• _GIVEN DATA_:
###

import Summits.Ventures.HodgeRepro2.T5SiegelLevi

/-!
# From the printed Levi value `c(χ)(m(a)) = χ(det a)` to `c(χ) = ν_χ ∘ det`

Kernel support (seat p3, cell pub-hodge-repro2) behind §F.1 of `route/T5-route-3.md` (the
normalisation of `c_v(χ_v)`). The sentence there reads: «On the Siegel Levi `m(a) ∈ M_Y ≅ GL(Y)`
of a SPLIT `W` one has `x(m(a)) = det a ∈ E^×` and `det m(a) = det a / \overline{det a}`; since
`χ|_{F^×} = 1`, `χ` factors through `E^×/F^× ≅ E¹` (`x ↦ x/x̄`, Hilbert 90) — write `ν_χ` for the
character of `E¹` with `ν_χ(x/x̄) = χ(x)` — so `χ(x(m(a))) = ν_χ(det m(a))`. A character of `U(W)`
… is `ν′∘det` for a character `ν′` of `E¹`, and `det(M_Y) = E¹` (Hilbert 90) forces `ν′ = ν_χ`:
hence `c(χ) = ν_χ∘det` on `U(W)`».

The ONLY printed input is the value of the splitting character on the Levi, HKS96 (1.15) /
Lemma 1.3 as printed: `c(χ)(m(a)) = χ(x(m(a))) = χ(det a)`. This file records the deduction from
that input in the model `U(ℍ) = hypUnitary E` of files 23 / 74 / 75 / 81, for `n = 2` (`GL(Y) = Eˣ`,
`x(m(t)) = t`):

* `factor_apply_diagHom`: for the Hilbert-90 factor `ν_χ` of a character `χ` of `Eˣ` trivial on
  the `star`-fixed elements (file 31), `χ(t) = ν_χ(det m(t))` — «`χ(x(m(a))) = ν_χ(det m(a))`»;
* `eq_factor_comp_det` (THE DEDUCTION): a character `c` of `U(ℍ)` whose Levi values are
  `c(m(t)) = χ(t)` equals `ν_χ ∘ det` — by file 81's forcing (a character of `U(ℍ)` is determined
  by its Levi restriction) — and `ν_χ` is unique (`factor_unique_of_levi`);
* `exists_unique_factor_of_levi`: the packaged form — there is exactly one character `ν` of `E¹`
  with `c = ν ∘ det`, and it is the Hilbert-90 factor of `χ`.

What stays prose: the printed input itself (that HKS's `c(χ)`, `x(g)` and `M_Y` are the model's
objects and that `c(χ)(m(a)) = χ(det a)` as printed). Header declaration (README §8(d)): uses an
L-value-free non-vanishing device: no.
-/

namespace Summit.Ventures.HodgeRepro2.T5SplittingCharacterForcing

open T5UnipotentCommutator T5HyperbolicDet T5HyperbolicCharacters T5SiegelLevi
  T5NormOneCharacters ShimuraData.B3Characters

variable {E : Type*} [Field E] [StarRing E] {M : Type*} [CommGroup M]

/-- The standing hypothesis «`χ|_{F^×} = 1`»: `χ` is trivial on the `star`-fixed units. -/
def TrivialOnFixed (χ : Eˣ →* M) : Prop :=
  ∀ a : Eˣ, star (a : E) = a → χ a = 1

/-- «`χ(x(m(a))) = ν_χ(det m(a))`»: for a Hilbert-90 factor `ν` of `χ` (`χ(a) = ν(a/ā)`, file 31),
the value of `χ` at `t` is the value of `ν` at `det m(t) = t/t̄`. -/
theorem factor_apply_diagHom (χ : Eˣ →* M) (ν : normOne (unitsConj (starRingAut (R := E))) →* M)
    (hν : ∀ a : Eˣ, χ a = ν (jHomNormOne starRingAut starRingAut_involutive a)) (t : Eˣ) :
    χ t = ν (detNormOne (diagHom t)) := by
  rw [hν t, detNormOne_diagHom]

/-- A Hilbert-90 factor exists for every `χ` trivial on the `star`-fixed units (file 31, read
through `starRingAut`). -/
theorem exists_factor (ha : ∃ a : E, star a ≠ a) (χ : Eˣ →* M) (hχ : TrivialOnFixed χ) :
    ∃ ν : normOne (unitsConj (starRingAut (R := E))) →* M,
      ∀ a : Eˣ, χ a = ν (jHomNormOne starRingAut starRingAut_involutive a) :=
  exists_factor_normOne starRingAut starRingAut_involutive ha χ hχ

/-- THE DEDUCTION «hence `c(χ) = ν_χ∘det` on `U(W)`»: if the Levi values of a character `c` of
`U(ℍ)` are `c(m(t)) = χ(t)` (the printed HKS Lemma 1.3 / (1.15), `x(m(t)) = t`) and `ν` is a
Hilbert-90 factor of `χ`, then `c = ν ∘ det`. -/
theorem eq_factor_comp_det (ha : ∃ a : E, star a ≠ a) (ht : ∃ t : E, t ≠ 0 ∧ t * star t ≠ 1)
    (c : hypUnitary E →* M) (χ : Eˣ →* M)
    (ν : normOne (unitsConj (starRingAut (R := E))) →* M)
    (hν : ∀ a : Eˣ, χ a = ν (jHomNormOne starRingAut starRingAut_involutive a))
    (hc : ∀ t : Eˣ, c (diagHom t) = χ t) : c = ν.comp detNormOne := by
  apply eq_comp_detNormOne_of_diagHom ha ht c ν
  intro t
  rw [hc t, hν t]

/-- The factor is unique: two characters `ν₁`, `ν₂` of `E¹` with `c = ν₁ ∘ det = ν₂ ∘ det` agree. -/
theorem factor_unique_of_levi (ha : ∃ a : E, star a ≠ a)
    (ν₁ ν₂ : normOne (unitsConj (starRingAut (R := E))) →* M)
    (h : ν₁.comp detNormOne = ν₂.comp detNormOne) : ν₁ = ν₂ := by
  apply factor_det_unique ha
  intro g
  exact congrArg (fun f => f g) h

/-- The packaged statement: for `χ` trivial on the `star`-fixed units and a character `c` of `U(ℍ)`
with `c(m(t)) = χ(t)`, there is exactly one character `ν` of `E¹` with `c = ν ∘ det`, and it is the
Hilbert-90 factor of `χ`: `χ(a) = ν(a/ā)`. -/
theorem exists_unique_factor_of_levi (ha : ∃ a : E, star a ≠ a)
    (ht : ∃ t : E, t ≠ 0 ∧ t * star t ≠ 1) (c : hypUnitary E →* M) (χ : Eˣ →* M)
    (hχ : TrivialOnFixed χ) (hc : ∀ t : Eˣ, c (diagHom t) = χ t) :
    ∃! ν : normOne (unitsConj (starRingAut (R := E))) →* M,
      (∀ a : Eˣ, χ a = ν (jHomNormOne starRingAut starRingAut_involutive a)) ∧
        c = ν.comp detNormOne := by
  obtain ⟨ν, hν⟩ := exists_factor ha χ hχ
  refine ⟨ν, ⟨hν, eq_factor_comp_det ha ht c χ ν hν hc⟩, ?_⟩
  rintro ν' ⟨-, hν'⟩
  exact factor_unique_of_levi ha ν' ν (hν'.symm.trans (eq_factor_comp_det ha ht c χ ν hν hc))

/-- Conversely, the Levi values of `ν ∘ det` are `χ`: the printed input is also NECESSARY for the
conclusion. -/
theorem levi_values_of_factor (χ : Eˣ →* M)
    (ν : normOne (unitsConj (starRingAut (R := E))) →* M)
    (hν : ∀ a : Eˣ, χ a = ν (jHomNormOne starRingAut starRingAut_involutive a)) (t : Eˣ) :
    (ν.comp detNormOne) (diagHom t) = χ t := by
  rw [MonoidHom.comp_apply, ← factor_apply_diagHom χ ν hν t]

/-- The Levi values of a character of `U(ℍ)` are trivial on the `star`-fixed units (file 74's
`map_diagU_of_star_eq`): the standing hypothesis `χ|_{F^×} = 1` is forced on any `χ` that arises
as Levi values. -/
theorem trivialOnFixed_of_levi (ha : ∃ a : E, star a ≠ a) (ht : ∃ t : E, t ≠ 0 ∧ t * star t ≠ 1)
    (c : hypUnitary E →* M) (χ : Eˣ →* M) (hc : ∀ t : Eˣ, c (diagHom t) = χ t) :
    TrivialOnFixed χ := by
  intro a has
  rw [← hc a, diagHom_apply]
  exact map_diagU_of_star_eq c ha ht (a : E) a.ne_zero has

end Summit.Ventures.HodgeRepro2.T5SplittingCharacterForcing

###

• _EXERCISE GOAL_: Looking at the data above, say how many lines contain "theorem", and give no other words.

• _SOLVED PROBLEM_: 7